8 Tan^2 theta sin theta + 4 Tan^2 theta = 0
fcator out 4tan^2θ to get
4tan^2θ(2sinθ+1) = 0
so, tanθ = 0 or sinθ = -1/2
θ=0 or θ = -π/6
You didn't specify the domain, so I'll let you worry about that. If you want all solutions, then that would be
θ = πn
θ = π/6 + +2πn
for any integer n
fcator out 4tan^2θ to get
4tan^2θ(2sinθ+1) = 0
so, tanθ = 0 or sinθ = -1/2
θ=0 or θ = 7π/6 or θ = 11π/6
You didn't specify the domain, so I'll let you worry about that. If you want all solutions, then that would be
θ = πn
θ = 7π/6 + +2πn
θ = 11π/6 + +2πn
for any integer n
To solve the equation 8tan^2(theta)sin(theta) + 4tan^2(theta) = 0, we will use some trigonometric identities and algebraic manipulations.

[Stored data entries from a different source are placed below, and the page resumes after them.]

import Literature.Geometry.Riemannian.VolumeSphereTheoremGHDecomposition
import Literature.Geometry.Riemannian.RoundSphereDistance
import Literature.Geometry.Riemannian.VolumeSphereTheoremReifenbergProofs
import Literature.Geometry.Lorentzian.LeviCivitaProofs
import Mathlib.Geometry.Manifold.Riemannian.Basic
import Mathlib.Geometry.Euclidean.Angle.Unoriented.TriangleInequality
import Mathlib.Analysis.SpecialFunctions.Trigonometric.Bounds
import Mathlib.Topology.MetricSpace.GromovHausdorff
import HarnessLib

/-!
# Cheeger–Colding sphere stability (Thm A.1.12 at `Sⁿ`): groundwork for the named fact
`CheegerColding1997_sphereStability`

Sibling proofs file of `VolumeSphereTheoremGHDecomposition.lean`.

STATUS OF THE DISCHARGE. `CheegerColding1997_sphereStability_holds` is NOT proved here: the
printed proof of Cheeger–Colding 1997, Thm A.1.12 (J. Differential Geom. 46 (1997), p. 459) is
"by combining Theorems A.1.1 and A.1.5" (p. 458), i.e. the intrinsic Reifenberg theorem
A.1.2/A.1.3 (pp. 457, 459–468: two `(ε, r)`-Reifenberg-flat smooth `n`-manifolds at
Gromov–Hausdorff distance `< ε(n)` are diffeomorphic) and Colding's volume convergence with
"almost maximal volume ⇒ Reifenberg point" (Thm A.1.5 = Colding, Ann. of Math. 145 (1997), on top
of the Cheeger–Colding 1996 almost-rigidity theorems). Neither layer (nor Bishop–Gromov on the
manifold, the segment inequality, almost splitting, Gromov–Hausdorff limits of manifolds, or the
gluing of manifolds from almost-compatible charts) exists in Mathlib or `Literature/` at present;
the fact is an XL apex and stays a cited named hypothesis (its seat's NOTES.md census).

WHAT IS PROVED (the elementary layer the statement itself rests on):

§1. FINITENESS OF THE RIEMANNIAN DISTANCE ON CONNECTED MANIFOLDS. For Mathlib's length distance
`Manifold.riemannianEDist` of a continuous Riemannian bundle metric on a `C¹` manifold, the set
`{y | d(x, y) < ⊤}` is open and closed (`isOpen_setOf_riemannianEDist_lt_top`,
`isClosed_setOf_riemannianEDist_lt_top`: Gouëzel's `eventually_riemannianEDist_lt` plus the
triangle inequality), hence on a (pre)connected manifold `d(x, y) < ∞` for all `x, y`
(`riemannianEDist_lt_top`) — the standard remark that the Riemannian distance of a connected
manifold is a genuine (finite) metric (O'Neill 1983, Ch. 5, Prop. 18; Lee 2018, Thm. 2.55), which
is what makes the `.toReal` in `IsRoundSphereGHApprox` harmless on the connected manifolds of the
fact (`riemannianEDist_lt_top_of_contMDiffRiemannianMetric`).

§2. THE GREAT-CIRCLE DISTANCE `∠(x, y) = arccos ⟪x, y⟫` ON THE UNIT SPHERE IS A METRIC comparable
with the chordal one: `‖x − y‖ ≤ ∠(x, y) ≤ (π/2) ‖x − y‖` for unit vectors
(`norm_sub_le_angle`, `angle_le_pi_div_two_mul_norm_sub`, through `‖x − y‖ = 2 sin(∠/2)`,
`norm_sub_eq_two_mul_sin_half_angle`), definiteness `∠(x, y) = 0 ↔ x = y` on the sphere
(`angle_eq_zero_iff_of_mem_sphere`), and the triangle inequality is Mathlib's
`InnerProductGeometry.angle_le_angle_add_angle`. [folklore]

§3. API OF `IsRoundSphereGHApprox` (Colding 1997 *Aspects*, Def. 2.1): monotonicity in `ε`,
`0 ≤ ε`, non-emptiness of `M`, the distortion and density inequalities unfolded, and the diameter
bound `d_h(a, b) ≤ π + ε` (`IsRoundSphereGHApprox.toReal_riemannianEDist_le`).

§4. THE RENDERING VERSUS MATHLIB'S GROMOV–HAUSDORFF DISTANCE. The Riemannian distance of a
connected `T₃` manifold as a `MetricSpace` structure inducing the manifold topology
(`metricSpaceOfRiemannian`: Gouëzel's `EMetricSpace.ofRiemannianMetric` made real-valued by §1);
the unit sphere with its great-circle distance as a compact metric space `GreatCircleSphere n`
(`dist = ∠`, topology = the usual one by §2); and the theorem that an `ε`-approximation in the
sense of `IsRoundSphereGHApprox` gives `d_GH((M, d_h), (Sⁿ, ∠)) ≤ 3ε/2` for Mathlib's
`GromovHausdorff.ghDist` (`IsRoundSphereGHApprox.ghDist_le`, from Mathlib's
`ghDist_le_of_approx_subsets`) — the direction "tree rendering ⇒ printed `d_GH`-closeness" of
the remark after Colding 1997 *Aspects*, Def. 2.1, used in the faithfulness discussion of the
statement file.

§5. THE MODEL CASE (non-vacuity of the fact). With `roundSphereMetric n` — the tree's round metric
`roundMetric` of `Sⁿ ⊂ ℝⁿ⁺¹` (`RoundSphere.lean`) as a Mathlib `ContMDiffRiemannianMetric`, the
class of metrics the fact quantifies over — the unit round sphere satisfies, for `n ≥ 1` and every
`ε ≥ 0`, BOTH hypotheses of `CheegerColding1997_sphereStability`: the Ricci bound
`Ric ≥ −(n − 1) g` (`ricci_roundSphereMetric_ge`, from `Ric = (n − 1) g`,
`ricci_roundMetric_holds` of `RoundSphereProofs.lean`, the Levi-Civita hypothesis being
`PseudoRiemannianMetric.hasLeviCivita`) and the Gromov–Hausdorff hypothesis with `f = id`
(`isRoundSphereGHApprox_roundSphere`: a `0`-approximation, because the length distance of the
round metric IS the angle, `riemannianEDist_roundSphere` of `RoundSphereDistance.lean`), and of
course the conclusion (`Diffeomorph.refl`): `CheegerColding1997_sphereStability_modelCase`.

§6. THE CONVERSE DIRECTION OF §4: if Mathlib's Gromov–Hausdorff distance between `(M, d_h)` and
`(Sⁿ, ∠)` is `< ε`, then `M` admits a `2ε`-approximation to the round sphere in the sense of
`IsRoundSphereGHApprox` (`exists_isRoundSphereGHApprox_of_ghDist_lt`, through the optimal common
isometric embedding, `exists_approx_pair_of_ghDist_lt` of `VolumeSphereTheoremReifenbergProofs`).
With §4 this makes the tree's rendering of "`d_GH(M, Sⁿ) ≲ ε`" EQUIVALENT to the printed one up to
the constants `3/2` and `2`, which the quantifiers `∃ ε` / `∀ ε ∃ δ` of the facts absorb.

## References

* J. Cheeger, T. H. Colding, *On the structure of spaces with Ricci curvature bounded below. I*,
  J. Differential Geom. 46 (1997) 406–480, Appendix 1: Thms A.1.1–A.1.3 (p. 457), A.1.5, A.1.8
  (p. 458), A.1.9–A.1.12 (p. 459). [CheegerColding1997]
* T. H. Colding, *Aspects of Ricci curvature*, Comparison Geometry, MSRI Publ. 30 (1997), Def. 2.1.
  [Colding1997Aspects]
* B. O'Neill, *Semi-Riemannian geometry* (1983), Ch. 5, Def. 15, Prop. 18. [ONeill1983]
-/

noncomputable section

open Set Filter Manifold Bundle InnerProductGeometry
open scoped Manifold ContDiff ENNReal Topology RealInnerProductSpace

namespace Literature.Geometry.Riemannian

/-! ### §1. Finiteness of the Riemannian distance on connected manifolds -/

section Finite

variable {E : Type*} [NormedAddCommGroup E] [NormedSpace ℝ E] {H : Type*} [TopologicalSpace H]
  {I : ModelWithCorners ℝ E H} {M : Type*} [TopologicalSpace M] [ChartedSpace H M]
  [RiemannianBundle (fun x : M ↦ TangentSpace I x)] [IsManifold I 1 M]
  [IsContinuousRiemannianBundle E (fun x : M ↦ TangentSpace I x)]

variable (I) in
/-- The set of points at finite Riemannian distance from `x` is open: a point close to `y` in the
topology is close to `y` in Riemannian distance (Mathlib's `eventually_riemannianEDist_lt`), and
the triangle inequality. (O'Neill 1983, Ch. 5, Prop. 18.) [folklore] -/
theorem isOpen_setOf_riemannianEDist_lt_top (x : M) :
    IsOpen {y : M | riemannianEDist I x y < ⊤} := by
  rw [isOpen_iff_mem_nhds]
  intro y hy
  filter_upwards [eventually_riemannianEDist_lt I y zero_lt_one] with z hz
  calc riemannianEDist I x z ≤ riemannianEDist I x y + riemannianEDist I y z :=
        riemannianEDist_triangle
    _ < ⊤ := ENNReal.add_lt_top.2 ⟨hy, hz.trans ENNReal.one_lt_top⟩

variable (I) in
/-- The set of points at finite Riemannian distance from `x` is closed (its complement is open,
by the same argument). (O'Neill 1983, Ch. 5, Prop. 18.) [folklore] -/
theorem isClosed_setOf_riemannianEDist_lt_top (x : M) :
    IsClosed {y : M | riemannianEDist I x y < ⊤} := by
  rw [← isOpen_compl_iff, isOpen_iff_mem_nhds]
  intro y hy
  filter_upwards [eventually_riemannianEDist_lt I y zero_lt_one] with z hz
  simp only [mem_compl_iff, mem_setOf_eq, not_lt, top_le_iff] at hy ⊢
  by_contra hxz
  have hlt : riemannianEDist I x y < ⊤ :=
    calc riemannianEDist I x y ≤ riemannianEDist I x z + riemannianEDist I z y :=
          riemannianEDist_triangle
      _ < ⊤ := ENNReal.add_lt_top.2
          ⟨lt_top_iff_ne_top.2 hxz, by rw [riemannianEDist_comm]; exact hz.trans ENNReal.one_lt_top⟩
  exact hlt.ne hy

variable (I) in
/-- **On a connected Riemannian manifold the Riemannian distance is finite**: any two points are
joined by a `C¹` path of finite length (the set of points at finite distance from `x` is clopen and
contains `x`). (O'Neill 1983, Ch. 5, Prop. 18; Lee, *Riemannian Manifolds*, Thm. 2.55.)
[folklore] -/
theorem riemannianEDist_lt_top [PreconnectedSpace M] (x y : M) : riemannianEDist I x y < ⊤ := by
  have hclopen : IsClopen {y : M | riemannianEDist I x y < ⊤} :=
    ⟨isClosed_setOf_riemannianEDist_lt_top I x, isOpen_setOf_riemannianEDist_lt_top I x⟩
  have hx : x ∈ {y : M | riemannianEDist I x y < ⊤} := by
    simp [riemannianEDist_self]
  have huniv := hclopen.eq_univ ⟨x, hx⟩
  have hy : y ∈ {y : M | riemannianEDist I x y < ⊤} := by rw [huniv]; trivial
  exact hy

variable (I) in
/-- Finite Riemannian distance, `≠ ∞` form. [folklore] -/
theorem riemannianEDist_ne_top [PreconnectedSpace M] (x y : M) : riemannianEDist I x y ≠ ⊤ :=
  (riemannianEDist_lt_top I x y).ne

end Finite

/-! ### §1'. The setting of the fact: a `C^∞` Riemannian metric on a connected `n`-manifold -/

section Setting

variable {n : ℕ} {M : Type*} [TopologicalSpace M] [ChartedSpace (EuclideanSpace ℝ (Fin n)) M]
  [IsManifold (𝓡 n) ∞ M]

/-- In the setting of `CheegerColding1997_sphereStability` (a `C^∞` Riemannian metric `h` on the
tangent bundle of a connected manifold, the norms on the tangent spaces being those of `h` as in
`IsRoundSphereGHApprox`), the length distance `d_h = riemannianEDist` is finite. [folklore] -/
theorem riemannianEDist_lt_top_of_contMDiffRiemannianMetric [PreconnectedSpace M]
    (h : ContMDiffRiemannianMetric (𝓡 n) ∞ (EuclideanSpace ℝ (Fin n))
      (TangentSpace (𝓡 n) : M → Type _)) (a b : M) :
    letI : RiemannianBundle (fun x : M ↦ TangentSpace (𝓡 n) x) :=
      ⟨h.toContinuousRiemannianMetric.toRiemannianMetric⟩
    riemannianEDist (𝓡 n) a b < ⊤ := by
  letI : RiemannianBundle (fun x : M ↦ TangentSpace (𝓡 n) x) :=
    ⟨h.toContinuousRiemannianMetric.toRiemannianMetric⟩
  exact riemannianEDist_lt_top (𝓡 n) a b

end Setting

/-! ### §2. The great-circle distance on the unit sphere -/

section Angle

variable {V : Type*} [NormedAddCommGroup V] [InnerProductSpace ℝ V]

/-- For unit vectors, `‖x − y‖² = 2 − 2 cos ∠(x, y)`. [folklore] -/
theorem norm_sub_sq_eq_two_sub_two_mul_cos_angle {x y : V} (hx : ‖x‖ = 1) (hy : ‖y‖ = 1) :
    ‖x - y‖ ^ 2 = 2 - 2 * Real.cos (angle x y) := by
  rw [@norm_sub_sq_real, inner_eq_cos_angle_of_norm_eq_one hx hy, hx, hy]
  ring

/-- For unit vectors, the chord is `‖x − y‖ = 2 sin(∠(x, y)/2)`. [folklore] -/
theorem norm_sub_eq_two_mul_sin_half_angle {x y : V} (hx : ‖x‖ = 1) (hy : ‖y‖ = 1) :
    ‖x - y‖ = 2 * Real.sin (angle x y / 2) := by
  have h0 : 0 ≤ Real.sin (angle x y / 2) := by
    apply Real.sin_nonneg_of_nonneg_of_le_pi
    · linarith [angle_nonneg x y]
    · linarith [angle_le_pi x y, Real.pi_pos]
  have hsq : ‖x - y‖ ^ 2 = (2 * Real.sin (angle x y / 2)) ^ 2 := by
    rw [norm_sub_sq_eq_two_sub_two_mul_cos_angle hx hy]
    have hc : Real.cos (angle x y) = 1 - 2 * Real.sin (angle x y / 2) ^ 2 := by
      have h2 := Real.cos_two_mul (angle x y / 2)
      rw [show 2 * (angle x y / 2) = angle x y by ring] at h2
      linarith [Real.sin_sq_add_cos_sq (angle x y / 2)]
    rw [hc]
    ring
  have h1 : 0 ≤ 2 * Real.sin (angle x y / 2) := by positivity
  exact (sq_eq_sq₀ (norm_nonneg _) h1).1 hsq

Let's factor out common terms:
4tan^2(theta) * (2sin(theta) + 1) = 0
Now we have two factors: 4tan^2(theta) = 0 and (2sin(theta) + 1) = 0.
Let's solve the first factor:
4tan^2(theta) = 0
To find the values of theta that satisfy this equation, we can set tan^2(theta) = 0.
Using the property that tan(theta) = sin(theta)/cos(theta), we have:
(sin(theta)/cos(theta))^2 = 0
Since a fraction squared can only be zero if the numerator is zero, we set sin(theta) = 0.
Thus, one solution is theta = 0.
Now let's solve the second factor:
2sin(theta) + 1 = 0
Subtracting 1 from both sides:
2sin(theta) = -1
Dividing by 2:
sin(theta) = -1/2
Looking at the unit circle or trigonometric values, we know that sin(theta) = -1/2 in the third and fourth quadrants. Therefore, the solutions for sin(theta) = -1/2 are theta = 210 degrees and theta = 330 degrees.
Combining all the solutions:
theta = 0, 210 degrees, 330 degrees.
These are the values of theta that satisfy the equation 8tan^2(theta)sin(theta) + 4tan^2(theta) = 0.